Is this :$\sum_{n=1}^{\infty } \ \frac{\tan(\frac{1}{n!})}{\arctan (n!)}$ convergent sum?

Question

How do I evaluate this sum :$$\displaystyle\sum_{n=1}^{\infty } \ \frac{\tan(\frac{1}{n!})}{\arctan ({n!})}$$ if it is convergent ?.

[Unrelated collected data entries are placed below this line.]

import Mathlib
import Literature.Analysis.FunctionSpaces.BochnerProofs
import HarnessLib

/-!
# `EmbeddedDrudeMourre.MourreDissolution`, stub `stub_cosineBochner` — the cosine Bochner theorem

Item `stmt-AtomisticToContinuum-12594` (crux `MourreDissolution` of route `EmbeddedDrudeMourre`,
sub-problem `FouriersLaw`), line `separable-vertex-faddeev-pair-sector`, stub S2 (pure analysis).

Statement: an even continuous `C : ℝ → ℝ` which is positive semidefinite over *real* coefficient
vectors, `0 ≤ ∑ᵢⱼ cᵢ cⱼ C (τⱼ - τᵢ)`, is the cosine transform `C t = ∫ cos (ω t) dσ(ω)` of a finite
(positive Borel) measure `σ` on `ℝ` — the spectral measure of the current autocorrelation.

Proof (Bochner 1933, Satz 22, in the form proved in the tree as
`Literature.Analysis.FunctionSpaces.IsPositiveDefinite.exists_charFun_eq_holds`):
1. `isPositiveDefinite_ofReal` — evenness upgrades real positive semidefiniteness to complex
   positive definiteness of `t ↦ (C t : ℂ)`: writing `c = a + i b`, the Hermitian double sum is
   `∑ (aᵢaⱼ + bᵢbⱼ) C(τⱼ-τᵢ) + i ∑ (aᵢbⱼ - bᵢaⱼ) C(τⱼ-τᵢ)`, whose imaginary part vanishes because
   `C(τⱼ-τᵢ)` is symmetric and `aᵢbⱼ - bᵢaⱼ` antisymmetric in `(i, j)`.
2. `abs_le_apply_zero` — `|C t| ≤ C 0` (the `2 × 2` forms with coefficients `(1, ±1)`), so
   `C 0 = 0` forces `C = 0` and `σ = 0` works.
3. Otherwise `C / C 0` is a continuous positive-definite function equal to `1` at `0`, hence
   (Bochner) the characteristic function of a probability measure `μ`; taking real parts in
   `charFun μ t = ∫ exp (i t x) dμ(x)` gives `C t / C 0 = ∫ cos (x t) dμ(x)`, and
   `σ := C 0 • μ`.
-/

noncomputable section

open MeasureTheory Complex
open scoped ComplexConjugate NNReal ENNReal

namespace Summit.AtomisticToContinuum.FouriersLaw.Theorems.MourreDissolution

/-! ### 1. Real positive semidefinite + even ⇒ complex positive definite -/

/-- An even real function `D : ℝ → ℝ` which is positive semidefinite over real coefficient
vectors is positive definite as a complex-valued function in the sense of
`Literature.Analysis.FunctionSpaces.IsPositiveDefinite` (complex coefficients): with
`c = a + i b` the Hermitian form splits as the sum of the real forms of `a` and of `b` plus
`i` times an antisymmetric sum, which vanishes by evenness. [folklore] -/
theorem isPositiveDefinite_ofReal {D : ℝ → ℝ} (heven : ∀ t : ℝ, D (-t) = D t)
    (hpsd : ∀ (n : ℕ) (c τ : Fin n → ℝ), 0 ≤ ∑ i, ∑ j, c i * c j * D (τ j - τ i)) :
    Literature.Analysis.FunctionSpaces.IsPositiveDefinite (fun t : ℝ => ((D t : ℝ) : ℂ)) := by
  intro n x c
  have hre : (∑ i, ∑ j, conj (c i) * c j * ((D (x j - x i) : ℝ) : ℂ)).re =
      ∑ i, ∑ j, (c i).re * (c j).re * D (x j - x i) +
        ∑ i, ∑ j, (c i).im * (c j).im * D (x j - x i) := by
    simp only [Complex.re_sum, Complex.mul_re, Complex.mul_im, Complex.conj_re, Complex.conj_im,
      Complex.ofReal_re, Complex.ofReal_im, ← Finset.sum_add_distrib]
    refine Finset.sum_congr rfl fun i _ => Finset.sum_congr rfl fun j _ => ?_
    ring
  have him : (∑ i, ∑ j, conj (c i) * c j * ((D (x j - x i) : ℝ) : ℂ)).im =
      ∑ i, ∑ j, (c i).re * (c j).im * D (x j - x i) -
        ∑ i, ∑ j, (c i).im * (c j).re * D (x j - x i) := by
    simp only [Complex.im_sum, Complex.mul_re, Complex.mul_im, Complex.conj_re, Complex.conj_im,
      Complex.ofReal_re, Complex.ofReal_im, ← Finset.sum_sub_distrib]
    refine Finset.sum_congr rfl fun i _ => Finset.sum_congr rfl fun j _ => ?_
    ring
  have hswap : ∑ i, ∑ j, (c i).im * (c j).re * D (x j - x i) =
      ∑ i, ∑ j, (c i).re * (c j).im * D (x j - x i) := by
    rw [Finset.sum_comm]
    refine Finset.sum_congr rfl fun i _ => Finset.sum_congr rfl fun j _ => ?_
    rw [show x i - x j = -(x j - x i) by ring, heven]
    ring
  refine ⟨?_, ?_⟩
  · rw [hre]
    exact add_nonneg (hpsd n (fun i => (c i).re) x) (hpsd n (fun i => (c i).im) x)
  · rw [him, hswap, sub_self]

/-! ### 2. The bound `|C t| ≤ C 0` -/

/-- A real function which is positive semidefinite over real coefficient vectors and even is
bounded by its value at `0`: `|C t| ≤ C 0` (the `2 × 2` forms at the points `(0, t)` with
coefficients `(1, 1)` and `(1, -1)`). [folklore] -/
theorem abs_le_apply_zero {C : ℝ → ℝ} (heven : ∀ t : ℝ, C (-t) = C t)
    (hpsd : ∀ (n : ℕ) (c τ : Fin n → ℝ), 0 ≤ ∑ i, ∑ j, c i * c j * C (τ j - τ i)) (t : ℝ) :
    |C t| ≤ C 0 := by
  have h1 := hpsd 2 ![1, 1] ![0, t]
  have h2 := hpsd 2 ![1, -1] ![0, t]
  simp only [Fin.sum_univ_two, Matrix.cons_val_zero, Matrix.cons_val_one, sub_zero, sub_self,
    zero_sub, heven, one_mul, mul_one, neg_mul, mul_neg, neg_neg] at h1 h2
  rw [abs_le]
  constructor <;> linarith

/-! ### 3. The cosine Bochner theorem -/

/-- **Stub S2 — cosine Bochner theorem.** An even continuous real function `C` which is positive
semidefinite over real coefficient vectors is the cosine transform of a finite measure:
`C t = ∫ cos (ω t) dσ(ω)`. If `C 0 = 0` then `C = 0` (`abs_le_apply_zero`) and `σ = 0`;
otherwise `C / C 0` is continuous, complex positive definite (`isPositiveDefinite_ofReal`) and
`1` at `0`, so by Bochner's theorem
(`Literature.Analysis.FunctionSpaces.IsPositiveDefinite.exists_charFun_eq_holds`, Bochner 1933
Satz 22) it is `charFun μ` for a probability measure `μ`; the real part of
`charFun μ t = ∫ exp (i t x) dμ(x)` is `∫ cos (x t) dμ(x)`, and `σ := C 0 • μ`. [folklore] -/
theorem stub_cosineBochner :
    ∀ C : ℝ → ℝ, Continuous C → (∀ t : ℝ, C (-t) = C t) →
      (∀ (n : ℕ) (c τ : Fin n → ℝ), 0 ≤ ∑ i, ∑ j, c i * c j * C (τ j - τ i)) →
      ∃ σ : MeasureTheory.Measure ℝ, MeasureTheory.IsFiniteMeasure σ ∧
        ∀ t : ℝ, C t = MeasureTheory.integral σ (fun ω : ℝ => Real.cos (ω * t)) := by
  intro C hC heven hpsd
  have h0 : 0 ≤ C 0 := by
    have := hpsd 1 (fun _ => 1) (fun _ => 0)
    simpa using this
  have hbound : ∀ t, |C t| ≤ C 0 := abs_le_apply_zero heven hpsd
  rcases h0.eq_or_lt with h00 | h0pos
  · -- `C 0 = 0`, hence `C = 0` and the zero measure works.
    refine ⟨0, inferInstance, fun t => ?_⟩
    rw [MeasureTheory.integral_zero_measure]
    have ht := hbound t
    rw [← h00] at ht
    exact abs_eq_zero.1 (le_antisymm ht (abs_nonneg _))
  · -- `C 0 > 0`: normalise and apply Bochner's theorem.
    set D : ℝ → ℝ := fun t => C t / C 0 with hD
    have hDeven : ∀ t, D (-t) = D t := fun t => by simp [hD, heven]
    have hDpsd : ∀ (n : ℕ) (c τ : Fin n → ℝ), 0 ≤ ∑ i, ∑ j, c i * c j * D (τ j - τ i) := by
      intro n c τ
      have hsum : ∑ i, ∑ j, c i * c j * D (τ j - τ i) =
          (∑ i, ∑ j, c i * c j * C (τ j - τ i)) / C 0 := by
        rw [Finset.sum_div]
        refine Finset.sum_congr rfl fun i _ => ?_
        rw [Finset.sum_div]
        refine Finset.sum_congr rfl fun j _ => ?_
        rw [hD, mul_div_assoc]
      rw [hsum]
      exact div_nonneg (hpsd n c τ) h0pos.le
    have hpd := isPositiveDefinite_ofReal hDeven hDpsd
    have hcont : Continuous (fun t : ℝ => ((D t : ℝ) : ℂ)) :=
      Complex.continuous_ofReal.comp (hC.div_const _)
    have hD0 : (fun t : ℝ => ((D t : ℝ) : ℂ)) 0 = 1 := by
      simp [hD, div_self h0pos.ne']
    obtain ⟨μ, hμ, hμC⟩ :=
      Literature.Analysis.FunctionSpaces.IsPositiveDefinite.exists_charFun_eq_holds (V := ℝ)
        hpd hcont hD0
    refine ⟨(C 0).toNNReal • μ, inferInstance, fun t => ?_⟩
    rw [MeasureTheory.integral_smul_nnreal_measure]
    have hint : Integrable (fun x : ℝ => Complex.exp (t * x * I)) μ := by
      refine Integrable.of_bound (by fun_prop) 1 (Filter.Eventually.of_forall fun x => ?_)
      have hx : ‖Complex.exp (t * x * I)‖ = 1 := by
        rw [← Complex.ofReal_mul, Complex.norm_exp_ofReal_mul_I]
      exact hx.le
    have hre : D t = ∫ ω, Real.cos (ω * t) ∂μ := by
      have h1 : charFun μ t = ((D t : ℝ) : ℂ) := by rw [hμC]
      rw [charFun_apply_real] at h1
      have h2 : D t = (∫ x : ℝ, Complex.exp (t * x * I) ∂μ).re := by
        rw [h1, Complex.ofReal_re]
      rw [h2, ← RCLike.re_to_complex, ← integral_re hint]
      refine integral_congr_ae (Filter.Eventually.of_forall fun x => ?_)
      simp only [RCLike.re_to_complex]
      rw [← Complex.ofReal_mul, Complex.exp_ofReal_mul_I_re, mul_comm]
    rw [← hre, NNReal.smul_def, smul_eq_mul, Real.coe_toNNReal _ h0pos.le, hD]
    field_simp

end Summit.AtomisticToContinuum.FouriersLaw.Theorems.MourreDissolution

end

Note: I think the limit of it's general term is $0$ as shown here in WA. and i will surprised if it is convergent

Note: I edited the question beacuse i meant $ arctan(n!)$ in the denominator

Answer 1

One has, as $n \to \infty$, $$ \frac{\tan \frac1{n!}}{\arctan (n!)}=\frac{\tan \frac1{n!}}{\frac{\pi}2-\arctan \frac1{n!}}\sim \frac2{\pi} \cdot \frac1{n!} $$ then by the comparison test the series $ \displaystyle \sum_{n\ge1}\frac{\tan \frac1{n!}}{\arctan n!}$ is convergent.

Answer 2

$\tan\dfrac1{n!}\sim_\infty\dfrac1{n!}$, $\; \arctan(n!)\sim_\infty\dfrac\pi2$, hence $$u_n\sim_\infty\frac 2{\pi n!},$$ which converges (to $2\mathrm e/\pi$).